March 08, 2012|By Ted Gruber, For RedEye

Don't let his name fool you: Chris Tickle doesn't plan on making people laugh. He wants to hurt them.

Tickle, of Pontiac, Ill., grew up the "tough guy" in the town about 100 miles southwest of Chicago. That reputation eventually led the 29-year-old to mixed martial arts. Now, with 19 MMA fights under his belt, Tickle is taking the next step in his career and trying to break into the UFC. He's getting that chance on the FX reality competition "Ultimate Fighter Live," premiering Friday.

Tickle talked to RedEye recently about his Chicago fighting connection, his "Bad Boy" nickname and what motivates him.

How'd you get into mixed martial arts?

Basically it was my life. When I was younger I was in a lot of trouble and couldn't get a good job so I turned to MMA. I was good at fighting and wrestling so I decided to try it out. I used to watch the UFC and Pride when I was younger and said this is what I wanted to do.

You were originally a finalist on "The Ultimate Fighter 9," but didn't make it on the show. What did the UFC and producers of the show see this time to give you another chance?

On "TUF 9" I was only 1-3 for my MMA record, and they were concerned about that. They did like my attitude, but it just didn't work out. This time around I'm on a five-fight winning streak and four by the way of knockout. The last two fights I beat UFC veterans, so that was huge a positive. I have a lot more fights under my belt now, which is what the UFC likes to see.
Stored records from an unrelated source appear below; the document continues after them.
import Summits.NavierStokesRegularity.FluidComputer.ClayBlowupSingularPoint
import Literature.Analysis.FluidPDE.NSSuitableESSProofs
import HarnessLib

/-!
# CKN CONCENTRATION AT THE SINGULAR POINTS OF A CLAY BLOW-UP: the scale-invariant functional
# `r⁻² ∫∫_{Q_r(T,x₀)} (|u|³ + |p_N|^{3/2})` stays above `ε₀³` at EVERY small scale

Cell `ns-blowup`, seat `ns-blowup-ecbridge-2` (g6; the E–C endpoint theory seat). LABEL: E–C typing
(KERNEL — no named fact). WHAT THIS IS NOT: not Navier–Stokes evidence — a necessary condition on the
TYPE `ClayBlowup ν` (no inhabitant is claimed anywhere): what every breakdown scenario for Fefferman's
(C) must exhibit near its singular points. Companion memo:
`run/shared/lean/pub/ns-blowup/ecbridge2/ECBRIDGE-2-MEMO-5.md`.

## Content

`ClayBlowupFarField.lean` applied Lemarié-Rieusset's ε-regularity criterion WITH FORCE (Thm. 14.4, the
tree theorem `lemarieRieusset_epsilon_regularity_holds`) on cylinders with tops strictly below the
lifespan. Here it is applied on backward cylinders `Q_r(T, x₀) = (T - r², T) × B(x₀, r)` whose TOP IS
THE LIFESPAN: the standing hypotheses on such a cylinder (`exists_isLRSuitableWeakSolutionOn_cylinder_top`)
are the THROUGH-`T` classes of `ClayBlowupSlabIntegrability.lean` (ONE energy bound, integrable
dissipation, `p̃[u] ∈ L^{3/2}`, `Δ⁻¹∇·f ∈ L²`) together with the forced suitable weak solution `(u, p_N)`
of `ClayBlowupNormalisedPressure.lean`.

* `ClayBlowup.isBackwardBoundedAt_of_ckn_small` — **ε-regularity at the top**: there are `ε > 0`
  (Lemarié-Rieusset's `ε₀(ν, 3)`) and `r₁ > 0` such that, for every `x₀` and every `0 < r ≤ r₁`,
  `∫∫_{Q_r(T,x₀)} (|u|³ + |p_N|^{3/2}) ≤ ε³ r²` implies that `u` is backward bounded at `(T, x₀)`
  (the force condition `∫∫_{Q_r} |f|³ ≤ ε⁶ r⁻⁴` of Thm. 14.4 is automatic for small `r`, the Clay force
  being bounded; the essential bound on `Q_{r/2}` is a pointwise one by continuity below `T`).
* **`ClayBlowup.ckn_concentration`** — hence at every SINGULAR point `x₀` of the final slice
  (`¬ IsBackwardBoundedAt u T x₀`; such points exist and fill a nonempty compact set,
  `ClayBlowupSingularPoint.lean`): `∫∫_{Q_r(T,x₀)} (|u|³ + |p_N|^{3/2}) > ε³ r²` for ALL `0 < r ≤ r₁`
  (Caffarelli–Kohn–Nirenberg 1982, Prop. 1 / Cor. 1 read contrapositively: the scale-invariant
  functional does not decay at a singular point).

References: P. G. Lemarié-Rieusset (2016), Thm. 14.4 (p. 505) [cite: LemarieRieusset2016, Thm. 14.4];
L. Caffarelli, R. Kohn, L. Nirenberg, CPAM 35 (1982), Prop. 1, Cor. 1, §6 [cite: CaffarelliKohnNirenberg1982, Prop. 1];
C. L. Fefferman, Clay problem description, (C) [cite: FeffermanClay2006, (C)].
-/

noncomputable section

namespace Summit.NavierStokesRegularity.FluidComputer

open Set MeasureTheory Filter Topology Function TopologicalSpace Metric
open scoped ENNReal ContDiff NNReal
open Literature.Analysis.FluidPDE
open Summit.NavierStokesRegularity.NavierStokesRegularity
open Summit.NavierStokesRegularity.FluidComputer.PalasekTowerClayBridge
open Summit.NavierStokesRegularity.FluidComputer.ClayForcedLerayHopf

namespace ClayBlowup

variable {ν : ℝ} (X : ClayBlowup ν)

/-! ## §1 The CKN majorant is integrable over the slab -/

/-- **The Caffarelli–Kohn–Nirenberg majorant `|u|³ + 2|p̃[u]|^{3/2} + 2δ^{-1/2}|Δ⁻¹∇·f|²` is integrable
over the lifespan slab** `(0, T) × ℝ³` of a Clay blow-up at `ν > 0`, for every `δ ≠ 0` (slice-wise
additivity, then `ClayBlowupSlabIntegrability.lean`). No named fact. [cite: Tao2011, Lemma 8.1] -/
theorem lintegral_slab_majorant_lt_top (hν : 0 < ν) {δ : ℝ≥0∞} (hδ0 : δ ≠ 0) :
    ∫⁻ z in Ioo 0 X.T ×ˢ (univ : Set (EuclideanSpace ℝ (Fin 3))),
      (‖X.u z.1 z.2‖ₑ ^ (3 : ℕ) + 2 * ‖normalisedPressure (X.u z.1) z.2‖ₑ ^ (3 / 2 : ℝ) +
        2 * δ⁻¹ ^ (1 / 2 : ℝ) * ‖forcePotential (X.f z.1) z.2‖ₑ ^ 2) < ⊤ := by
  obtain ⟨c, hct, hslice⟩ := X.exists_lintegral_cube_slice_le hν
  obtain ⟨A, hAt, hA⟩ := X.energy_le hν
  obtain ⟨Pf, hPft, hPf⟩ := clayForce_forcePotential_bounds X.force_smooth X.force_decay
  have hdis := X.lintegral_dissipation_lt_top hν
  set C₀ : ℝ≥0∞ := (steinConstThreeHalves : ℝ≥0∞) ^ (3 / 2 : ℝ) with hC₀
  have hC₀t : C₀ ≠ ⊤ := ENNReal.rpow_ne_top_of_nonneg (by norm_num) ENNReal.coe_ne_top
  set c' : ℝ≥0∞ := c + 2 * C₀ * c with hc'
  have hc't : c' ≠ ⊤ := ENNReal.add_ne_top.2 ⟨hct,
    ENNReal.mul_ne_top (ENNReal.mul_ne_top (by norm_num) hC₀t) hct⟩
  set P' : ℝ≥0∞ := 2 * δ⁻¹ ^ (1 / 2 : ℝ) * Pf with hP'
  have hδ' : δ⁻¹ ^ (1 / 2 : ℝ) ≠ ⊤ :=
    ENNReal.rpow_ne_top_of_nonneg (by norm_num) (ENNReal.inv_ne_top.2 hδ0)
  have hP't : P' ≠ ⊤ := ENNReal.mul_ne_top (ENNReal.mul_ne_top (by norm_num) hδ') hPft.ne
  refine (SereginSverak2002.lintegral_slab_le_lintegral_lintegral _ _).trans_lt ?_
  have hae : ∀ᵐ t ∂(volume.restrict (Ioo 0 X.T)),
      (∫⁻ x, (‖X.u t x‖ₑ ^ (3 : ℕ) + 2 * ‖normalisedPressure (X.u t) x‖ₑ ^ (3 / 2 : ℝ) +
        2 * δ⁻¹ ^ (1 / 2 : ℝ) * ‖forcePotential (X.f t) x‖ₑ ^ 2)) ≤
        c' * (1 + ∫⁻ x, ENNReal.ofReal (frobeniusNormSq (fderiv ℝ (X.u t) x))) + P' := by
    filter_upwards [ae_restrict_mem measurableSet_Ioo] with t htI
    have ht : t ∈ Ico 0 X.T := ⟨htI.1.le, htI.2⟩
    have hsm : ContDiff ℝ ∞ (X.u t) := X.classical.contDiff_velocity ht
    have hmem : MemLp (X.u t) 2 volume :=
      memLp_two_of_lintegral_enorm_sq_lt_top hsm.continuous.aestronglyMeasurable
        ((hA t ht).trans_lt hAt)
    have hL2 : Integrable fun y => ‖X.u t y‖ ^ 2 := hmem.integrable_norm_pow two_ne_zero
    set D : ℝ≥0∞ := ∫⁻ x, ENNReal.ofReal (frobeniusNormSq (fderiv ℝ (X.u t) x)) with hD
    have hm1 : AEMeasurable (fun x => ‖X.u t x‖ₑ ^ (3 : ℕ)) volume :=
      hsm.continuous.aestronglyMeasurable.enorm.pow_const _
    have hm2 : AEMeasurable
        (fun x => 2 * ‖normalisedPressure (X.u t) x‖ₑ ^ (3 / 2 : ℝ)) volume :=
      ((X.aestronglyMeasurable_normalisedPressure_slice hν ht).enorm.pow_const _).const_mul _
    have hm12 : AEMeasurable (fun x => ‖X.u t x‖ₑ ^ (3 : ℕ) +
        2 * ‖normalisedPressure (X.u t) x‖ₑ ^ (3 / 2 : ℝ)) volume := hm1.add hm2
    rw [lintegral_add_left' hm12, lintegral_add_left' hm1]
    have b1 : ∫⁻ x, ‖X.u t x‖ₑ ^ (3 : ℕ) ≤ c * (1 + D) := hslice t ht
    have b2 : ∫⁻ x, 2 * ‖normalisedPressure (X.u t) x‖ₑ ^ (3 / 2 : ℝ) ≤ 2 * C₀ * c * (1 + D) := by
      rw [lintegral_const_mul' _ _ (by norm_num)]
      calc 2 * ∫⁻ x, ‖normalisedPressure (X.u t) x‖ₑ ^ (3 / 2 : ℝ)
          ≤ 2 * (C₀ * ∫⁻ x, ‖X.u t x‖ₑ ^ (3 : ℕ)) := by
            gcongr; exact SereginSverak2002.lintegral_normalisedPressure_rpow_le hsm hL2
        _ ≤ 2 * (C₀ * (c * (1 + D))) := by gcongr
        _ = 2 * C₀ * c * (1 + D) := by ring
    have b3 : ∫⁻ x, 2 * δ⁻¹ ^ (1 / 2 : ℝ) * ‖forcePotential (X.f t) x‖ₑ ^ 2 ≤ P' := by
      rw [lintegral_const_mul' _ _ (ENNReal.mul_ne_top (by norm_num) hδ'), hP']
      gcongr
      exact (hPf t ht.1).2
    calc (∫⁻ x, ‖X.u t x‖ₑ ^ (3 : ℕ)) +
          (∫⁻ x, 2 * ‖normalisedPressure (X.u t) x‖ₑ ^ (3 / 2 : ℝ)) +
            ∫⁻ x, 2 * δ⁻¹ ^ (1 / 2 : ℝ) * ‖forcePotential (X.f t) x‖ₑ ^ 2
        ≤ c * (1 + D) + 2 * C₀ * c * (1 + D) + P' := add_le_add (add_le_add b1 b2) b3
      _ = c' * (1 + D) + P' := by rw [hc']; ring
  calc ∫⁻ t in Ioo 0 X.T, ∫⁻ x, (‖X.u t x‖ₑ ^ (3 : ℕ) +
          2 * ‖normalisedPressure (X.u t) x‖ₑ ^ (3 / 2 : ℝ) +
            2 * δ⁻¹ ^ (1 / 2 : ℝ) * ‖forcePotential (X.f t) x‖ₑ ^ 2)
      ≤ ∫⁻ t in Ioo 0 X.T,
          (c' * (1 + ∫⁻ x, ENNReal.ofReal (frobeniusNormSq (fderiv ℝ (X.u t) x))) + P') :=
        lintegral_mono_ae hae
    _ = c' * (volume (Ioo 0 X.T) +
          ∫⁻ t in Ioo 0 X.T, ∫⁻ x, ENNReal.ofReal (frobeniusNormSq (fderiv ℝ (X.u t) x))) +
          P' * volume (Ioo 0 X.T) := by
        rw [lintegral_add_right _ measurable_const, lintegral_const_mul' _ _ hc't,
          lintegral_add_left measurable_const, setLIntegral_const, setLIntegral_const, one_mul]
    _ < ⊤ := by
        have hvol : volume (Ioo 0 X.T) < ⊤ := by rw [Real.volume_Ioo]; exact ENNReal.ofReal_lt_top
        exact ENNReal.add_lt_top.2 ⟨ENNReal.mul_lt_top hc't.lt_top
          (ENNReal.add_lt_top.2 ⟨hvol, hdis⟩), ENNReal.mul_lt_top hP't.lt_top hvol⟩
With this being the first season the fights are broadcasted live, what are you expectations going into the show?

Well I'm doing this for my family and for my hometown. I know they are going to be watching, and that's going to making me more aggressive and to put on a show. The whole nerve thing won't be there because I'm used to the environment and it's just another day and another fight. It's a bunch of cameras and extra people at the gym and the house, but it won't distract me from what I have to do.

Where did your nickname "Bad Boy" come from?

Bad Boy is from my life when I was younger. I was always getting into trouble when I was younger. I was always street fighting and taking on people. Most of the time I would take on two guys by myself, and most of the time I had the upper hand. I never called it unfair either because I enjoyed the challenge. I was just a bad mofo.

When you watched past seasons of TUF did you pick up anything from the fighters that you can use to you advantage?

I think it's all about hard work. You are away from your families for six to eight weeks without any lines of communication. There will be a lot of drunk fighters under the same roof so that could become challenging. I think it will be more mentally than physical tough knowing that you have nothing to entertain yourself.

I was really a fan of Kenny Florian because he was the smallest guy at middleweight. He was really dominating and just for his size it didn't seem possible. He fought at 155 and 170 pounds and he had the determination to get into the UFC at 185 pounds. He didn't care what weight he fought at, as long as he had that shot to get into the UFC.

You have trained with former champion and fellow Chicagoan Miguel Torres. How did that relationship develop and how has Miguel helped you?

I started working out with Miguel when I started my professional career. I have learned a lot from him because he sets the bar high. I have watched him train and to see where he's at makes me want to push hard to reach that. Miguel kicks my butt a lot during training, and it pays off in the long run. This sport isn't easy, and I love the challenges he has put in front of me.

Have your goals changed from a few years ago now that you are getting a shot to get onto "TUF"?

My goals have never changed because this is my life. I am one of the older fighters on this season's list, and I have a family to support. I don't know many of the other guys on the team and not sure if they have children like I do. I am doing this to have them have a future, so they can go to college and not worry about the financial costs. A lot of people are watching this show and cheering me on, that's all the motivation I need.

Ted Gruber is a RedEye special contributor.